Over the summer I picked up an old project I had started a year ago: a realtime beat tracking app. The analysis process is built from scratch (except the audio driver and FFT libraries) in Rust. It listens to live audio and predicts the current tempo and beat phase which can then be used as a transport source for lighting and visuals.
The pipeline consists of a couple of steps. First, the FFT is taken of the audio signal with multiple bin sizes to capture bass with good frequency precision and preserve the strong transients of highs. The bins are then logarithmically compressed and summed, plus a few extra steps to produce an overall energy and onset signal. This signal is then autocorrelated with different intervals to find the repetition period - the tempo. The guessed tempo is then used to find the maximum transient position in the recent history to get the beat phase.

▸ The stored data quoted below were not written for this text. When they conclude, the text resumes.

import Literature.ModelTheory.FiniteModelTheory.ESODefinability
import Mathlib.Combinatorics.SimpleGraph.Coloring.Vertex
import HarnessLib

/-!
# First-order prefix classes of existential second-order logic, and (non-)3-colourability

The PREFIX CLASSES `ESO(∃* w)` of existential second-order logic (Eiter–Gottlob–Gurevich 2000 over
strings; Gottlob–Kolaitis–Schwentick 2004 over graphs): sentences
`∃S₁ … ∃S_m ∃c₁ … ∃c_p Q₁x₁ … Q_k x_k θ` with second-order variables `S̄` of ARBITRARY arities,
`p` leading first-order existential quantifiers ("constants"), a first-order quantifier word
`w = Q₁ … Q_k ∈ {∀, ∃}*` and a quantifier-free matrix `θ` (with equality).  The classes studied in
the dichotomy papers are e.g. `ESO(∃*∀∃∀)`, `ESO(∃*∀∀)` (NP-hard, Gottlob–Kolaitis–Schwentick 2004,
Thm. 1.1/Fig. 1) versus `ESO(∃*∀*)`, `ESO(∃*∀∃*)`, `ESO(∃*∃*∀)` (regular / polynomial).

Also the test class of Fagin 1993, §5: NON-3-COLOURABILITY `𝒩` of finite graphs, for which
`𝒩 ∈ ∃SO ⟺ NP = coNP` (Fagin 1974 + NP-completeness of 3-colourability; Fagin 1993, Thm. 5.3), so that
"`𝒩` is not a generalized spectrum" is Fagin's form of `NP ≠ coNP` (his generalization of Asser's problem).

## Contents

* `FOQuant`, `FOQuant.close`, `FOQuant.closePrefix` — first-order quantifier symbols and closing the
  last `w.length` bound variables of a `BoundedFormula` by a word `w` (Mathlib `BoundedFormula.all` /
  `.ex`);
* `ESOSentence.ofPrefix wit w θ`, `ESOSentence.holdsOnTables_ofPrefix_iff` — the sentence
  `∃S̄ ∃c̄ w θ` as an `ESOSentence` (the `p` constants closed by Mathlib `BoundedFormula.exs`);
* `IsPrefixDefinable ar w C` — the class `C` of finite `ar`-structures is definable in `ESO(∃* w)`
  (any second-order arities, any number of constants);
* `adjTable`, `graphOfTables`, `threeColClass`, `nonThreeColClass` — reading a binary table as a
  finite simple graph (loop-free symmetrisation, Mathlib `SimpleGraph.fromRel`) and the classes of
  3-colourable / non-3-colourable inputs over the vocabulary `[2]` (Mathlib `SimpleGraph.Colorable`).

## Design choices

* DE BRUIJN CONVENTION. `θ : L.BoundedFormula Empty (p + w.length)` has bound variables
  `0, …, p-1` = the constants `c̄` and `p, …, p + k - 1` = the prefix variables `x₁ … x_k`; the word
  `w : List FOQuant` lists the prefix quantifiers FROM THE INSIDE OUT (head = innermost quantifier,
  binding the LAST variable), so that `closePrefix (q :: w) θ = closePrefix w (q.close θ)` typechecks
  without casts.  For the palindromic word `[∀, ∃, ∀]` of `ESO(∃*∀∃∀)` the two readings agree:
  `closePrefix [.all, .ex, .all] θ = ((θ.all).ex).all = ∀x ∃y ∀z θ(c̄, x, y, z)`.
* INPUTS over `[2]` are arbitrary binary Boolean tables (directed, loops allowed); the GRAPH of a
  table is its loop-free symmetrisation.  A sentence defining `𝒩` on symmetric irreflexive tables
  yields one defining `nonThreeColClass` on all tables (replace `E(u,v)` by
  `(E(u,v) ∨ E(v,u)) ∧ u ≠ v`, same prefix) and conversely by restriction, so (non-)definability
  statements are insensitive to this choice.
* Equality is available in `θ` (Mathlib `BoundedFormula.bdEqual`), as in the cited papers.

## Not here

No dichotomy / hardness theorems for prefix classes (they are NAMED where used), and no proof of
Fagin 1993, Thm. 5.3; this file is definitions + unfolding lemmas only.

## References

* T. Eiter, G. Gottlob, Y. Gurevich, *Existential second-order logic over strings*, J. ACM 47 (2000), §1–2.
* G. Gottlob, P. G. Kolaitis, T. Schwentick, *Existential second-order logic over graphs: charting the
  tractability frontier*, J. ACM 51 (2004), §1 (prefix classes `ESO(∃* w)`), Thm. 1.1.
* R. Fagin, *Finite-model theory — a personal perspective*, TCS 116 (1993), §5 (non-3-colourability,
  Thm. 5.3), §7 (monadic / binary NP).
-/

namespace Literature.ModelTheory.FiniteModelTheory

open Literature.Computability.Cryptography FirstOrder FirstOrder.Language

/-! ### First-order quantifier words -/

/-- A first-order quantifier symbol, `∀` or `∃` (letters of a prefix word `w ∈ {∀, ∃}*`).
[Eiter–Gottlob–Gurevich 2000, §2 (prefix classes)] [cite: EiterGottlobGurevich2000, §2] -/
inductive FOQuant : Type
  | all
  | ex
  deriving DecidableEq, Inhabited

namespace FOQuant

variable {L : FirstOrder.Language} {α : Type*}

/-- Apply one quantifier to the LAST bound variable of a bounded formula (Mathlib `BoundedFormula.all`
/ `BoundedFormula.ex`). [folklore] -/
def close {n : ℕ} : FOQuant → L.BoundedFormula α (n + 1) → L.BoundedFormula α n
  | all, φ => φ.all
  | ex, φ => φ.ex

/-- `∀.close` is `BoundedFormula.all`. [folklore] -/
@[simp] theorem close_all {n : ℕ} (φ : L.BoundedFormula α (n + 1)) : all.close φ = φ.all := rfl

/-- `∃.close` is `BoundedFormula.ex`. [folklore] -/
@[simp] theorem close_ex {n : ℕ} (φ : L.BoundedFormula α (n + 1)) : ex.close φ = φ.ex := rfl

/-- Close the last `w.length` bound variables of `θ` by the quantifier word `w`, listed from the
INSIDE OUT (the head of `w` is the innermost quantifier and binds the last variable):
`closePrefix [q₁, …, q_k] θ = Q_k x_n ⋯ Q₁ x_{n+k-1} θ`. [Eiter–Gottlob–Gurevich 2000, §2]
[cite: EiterGottlobGurevich2000, §2] -/
def closePrefix {n : ℕ} : (w : List FOQuant) → L.BoundedFormula α (n + w.length) → L.BoundedFormula α n
  | [], θ => θ
  | q :: w, θ => closePrefix w (q.close θ)

/-- The empty word closes nothing. [folklore] -/
@[simp] theorem closePrefix_nil {n : ℕ} (θ : L.BoundedFormula α (n + ([] : List FOQuant).length)) :
    closePrefix [] θ = θ := rfl

/-- The head of the word is applied first (innermost). [folklore] -/
@[simp] theorem closePrefix_cons {n : ℕ} (q : FOQuant) (w : List FOQuant)
    (θ : L.BoundedFormula α (n + (q :: w).length)) :
    closePrefix (q :: w) θ = closePrefix w (q.close θ) := rfl

/-- Semantics of closing by `∀`. [folklore] -/
@[simp] theorem realize_close_all {M : Type*} [L.Structure M] {n : ℕ} (φ : L.BoundedFormula α (n + 1))
    (v : α → M) (xs : Fin n → M) :
    (all.close φ).Realize v xs ↔ ∀ a : M, φ.Realize v (Fin.snoc xs a) :=
  BoundedFormula.realize_all

/-- Semantics of closing by `∃`. [folklore] -/
@[simp] theorem realize_close_ex {M : Type*} [L.Structure M] {n : ℕ} (φ : L.BoundedFormula α (n + 1))
    (v : α → M) (xs : Fin n → M) :
    (ex.close φ).Realize v xs ↔ ∃ a : M, φ.Realize v (Fin.snoc xs a) :=
  BoundedFormula.realize_ex

/-- A universal formula stays universal under a word of `∀`'s (so a quantifier-free matrix closed by
`∀^q` is universal, Mathlib `BoundedFormula.IsUniversal`, and is preserved under substructures /
embeddings, `IsUniversal.realize_embedding`). [folklore] -/
theorem isUniversal_closePrefix_replicate_all :
    ∀ (q : ℕ) {n : ℕ} (θ : L.BoundedFormula α (n + (List.replicate q all).length)),
      θ.IsUniversal → (closePrefix (List.replicate q all) θ).IsUniversal
  | 0, _, _, h => h
  | q + 1, _, θ, h => isUniversal_closePrefix_replicate_all q (all.close θ) h.all

end FOQuant

/-! ### `ESO(∃* w)` sentences and prefix-definability -/

namespace ESOSentence

variable {ar : List ℕ}

/-- The `ESO(∃* w)` sentence `∃S̄ ∃c₁ … ∃c_p w θ`: witness relations of arities `wit`, `p` leading
first-order existentials (the first `p` bound variables of `θ`, closed by Mathlib `BoundedFormula.exs`),
then the prefix word `w` (inside out, `FOQuant.closePrefix`) over the matrix `θ`.
[Gottlob–Kolaitis–Schwentick 2004, §1 (classes `ESO(∃* w)`)] [cite: GottlobKolaitisSchwentick2004, §1] -/
def ofPrefix (wit : List ℕ) {p : ℕ} (w : List FOQuant)
    (θ : (JointLang ar wit).BoundedFormula Empty (p + w.length)) : ESOSentence ar :=
  ⟨wit, (FOQuant.closePrefix w θ).exs⟩

/-- The witness arities of `ofPrefix wit w θ` are `wit`. [folklore] -/
@[simp] theorem witnessArities_ofPrefix (wit : List ℕ) {p : ℕ} (w : List FOQuant)
    (θ : (JointLang ar wit).BoundedFormula Empty (p + w.length)) :
    (ofPrefix wit w θ).witnessArities = wit := rfl

/-- Unfolding: `∃S̄ ∃c̄ w θ` holds on input tables `R` iff some witness TABLES `W` and some tuple of
constants `cs` make the joint structure satisfy `w θ`. [folklore] -/
theorem holdsOnTables_ofPrefix_iff (wit : List ℕ) {p : ℕ} (w : List FOQuant)
    (θ : (JointLang ar wit).BoundedFormula Empty (p + w.length)) (n : ℕ) (R : RelTables ar n) :
    (ofPrefix wit w θ).HoldsOnTables n R ↔
      ∃ (W : RelTables wit n) (cs : Fin p → Fin n),
        @BoundedFormula.Realize _ (Fin n) (jointStructure R W) _ _
          (FOQuant.closePrefix w θ) default cs := by
  rw [holdsOnTables_iff]
  refine exists_congr fun W => ?_
  letI := jointStructure R W
  exact BoundedFormula.realize_exs

/-- Unfolding of membership in the model class. [folklore] -/
theorem mem_modelClass_ofPrefix_iff (wit : List ℕ) {p : ℕ} (w : List FOQuant)
    (θ : (JointLang ar wit).BoundedFormula Empty (p + w.length)) (x : SNPInstance ar) :
    x ∈ (ofPrefix wit w θ).modelClass ↔
      ∃ (W : RelTables wit x.1) (cs : Fin p → Fin x.1),
        @BoundedFormula.Realize _ (Fin x.1) (jointStructure x.2 W) _ _
          (FOQuant.closePrefix w θ) default cs :=
  holdsOnTables_ofPrefix_iff wit w θ x.1 x.2

end ESOSentence

/-- **Definability in the prefix class `ESO(∃* w)`**: some sentence `∃S̄ ∃c̄ w θ` — witness
relations of ANY arities, ANY number `p` of leading first-order existentials, the fixed first-order
prefix word `w` (listed inside out, see `FOQuant.closePrefix`) and a QUANTIFIER-FREE matrix `θ` with
equality — has exactly `C` as its class of finite models.  E.g. `w = [∀, ∃, ∀]` is `ESO(∃*∀∃∀)` and
`w = List.replicate q ∀` is `ESO(∃*∀^q)`. [Gottlob–Kolaitis–Schwentick 2004, §1; Eiter–Gottlob–Gurevich
2000, §2] [cite: GottlobKolaitisSchwentick2004, §1] -/
def IsPrefixDefinable (ar : List ℕ) (w : List FOQuant) (C : Set (SNPInstance ar)) : Prop :=
  ∃ (wit : List ℕ) (p : ℕ) (θ : (JointLang ar wit).BoundedFormula Empty (p + w.length)),
    θ.IsQF ∧ (ESOSentence.ofPrefix wit w θ).modelClass = C

/-- A prefix-definable class is `∃SO`-definable. [folklore] -/
theorem IsPrefixDefinable.isESODefinable {ar : List ℕ} {w : List FOQuant} {C : Set (SNPInstance ar)}
    (h : IsPrefixDefinable ar w C) : IsESODefinable ar C := by
  obtain ⟨wit, p, θ, -, hC⟩ := h
  exact ⟨_, hC⟩

/-! ### Binary tables as graphs; (non-)3-colourability -/

/-- The (single, binary) input table of a `[2]`-structure, as a Boolean adjacency function.
[Fagin 1993, §5] [folklore] -/
def adjTable {n : ℕ} (R : RelTables [2] n) (u v : Fin n) : Bool :=
  R ⟨0, by decide⟩ ![u, v]

/-- The binary vocabulary `[2]` has a single relation symbol, of arity `2`. [folklore] -/
theorem fin_vocab_two_eq (i : Fin [2].length) : i = ⟨0, by decide⟩ := by
  ext
  have h := i.isLt
  simp only [List.length_cons, List.length_nil] at h
  simp only
  omega

/-- … so every symbol has arity `2`. [folklore] -/
theorem arity_vocab_two (i : Fin [2].length) : 2 = [2].get i := by
  rw [fin_vocab_two_eq i]; rfl

/-- The `[2]`-structure (tables) whose single binary table is `f`. [folklore] -/
def tablesOfAdj {n : ℕ} (f : Fin n → Fin n → Bool) : RelTables [2] n :=
  fun i v => f (v (Fin.cast (arity_vocab_two i) 0)) (v (Fin.cast (arity_vocab_two i) 1))

/-- `adjTable` inverts `tablesOfAdj`. [folklore] -/
@[simp] theorem adjTable_tablesOfAdj {n : ℕ} (f : Fin n → Fin n → Bool) (u v : Fin n) :
    adjTable (tablesOfAdj f) u v = f u v := rfl

/-- The finite simple GRAPH of a binary table: its loop-free symmetrisation (Mathlib
`SimpleGraph.fromRel`). [Fagin 1993, §5 (finite graphs as `{E}`-structures)] [folklore] -/
def graphOfTables {n : ℕ} (R : RelTables [2] n) : SimpleGraph (Fin n) :=
  SimpleGraph.fromRel fun u v => adjTable R u v = true

/-- Adjacency in the graph of a table: distinct endpoints and an arc in either direction
(Mathlib `SimpleGraph.fromRel_adj`). [folklore] -/
theorem graphOfTables_adj {n : ℕ} (R : RelTables [2] n) (u v : Fin n) :
    (graphOfTables R).Adj u v ↔ u ≠ v ∧ (adjTable R u v = true ∨ adjTable R v u = true) :=
  SimpleGraph.fromRel_adj _ _ _

/-- The class of 3-COLOURABLE finite graphs (inputs over the vocabulary `[2]`, Mathlib
`SimpleGraph.Colorable`). [Fagin 1993, §5] [cite: Fagin1993, §5] -/
def threeColClass : Set (SNPInstance [2]) :=
  {x | (graphOfTables x.2).Colorable 3}

/-- **Fagin's test class `𝒩`**: the NON-3-COLOURABLE finite graphs.  `𝒩` is a generalized spectrum
(`IsESODefinable [2] nonThreeColClass`) iff `NP = coNP` (Fagin 1993, Thm. 5.3); whether it is one is
Fagin's generalized Asser problem. [Fagin 1993, §5, Thm. 5.3] [cite: Fagin1993, Thm. 5.3] -/
def nonThreeColClass : Set (SNPInstance [2]) :=
  {x | ¬ (graphOfTables x.2).Colorable 3}

/-- Membership in `threeColClass`, unfolded. [folklore] -/
@[simp] theorem mem_threeColClass_iff (x : SNPInstance [2]) :
    x ∈ threeColClass ↔ (graphOfTables x.2).Colorable 3 := Iff.rfl

/-- Membership in `nonThreeColClass`, unfolded. [folklore] -/
@[simp] theorem mem_nonThreeColClass_iff (x : SNPInstance [2]) :
    x ∈ nonThreeColClass ↔ ¬ (graphOfTables x.2).Colorable 3 := Iff.rfl

/-- `𝒩` is the complement of the class of 3-colourable graphs. [folklore] -/
theorem nonThreeColClass_eq_compl : nonThreeColClass = threeColClassᶜ := rfl

end Literature.ModelTheory.FiniteModelTheory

While not production ready, I have used it a few times when running lights for other people. I plan to eventually publish it as a product, but before that I would like to add an optimisation process that tunes the pile of magic numbers in the analysis chain. I am guessing that different genres of music and input sources (mics, line-in, etc) have fairly different optimal settings.
There's also some work to do to make it as intuitive and non-intrusive as possible. Since it's supposed to replace manual tempo tapping, to provide any advantage it needs to be similarly reliable while still requiring less brain power to use.
The app showing from top to bottom: spectrogram, tempo probability distribution, zoomed probability, beat phase tracking.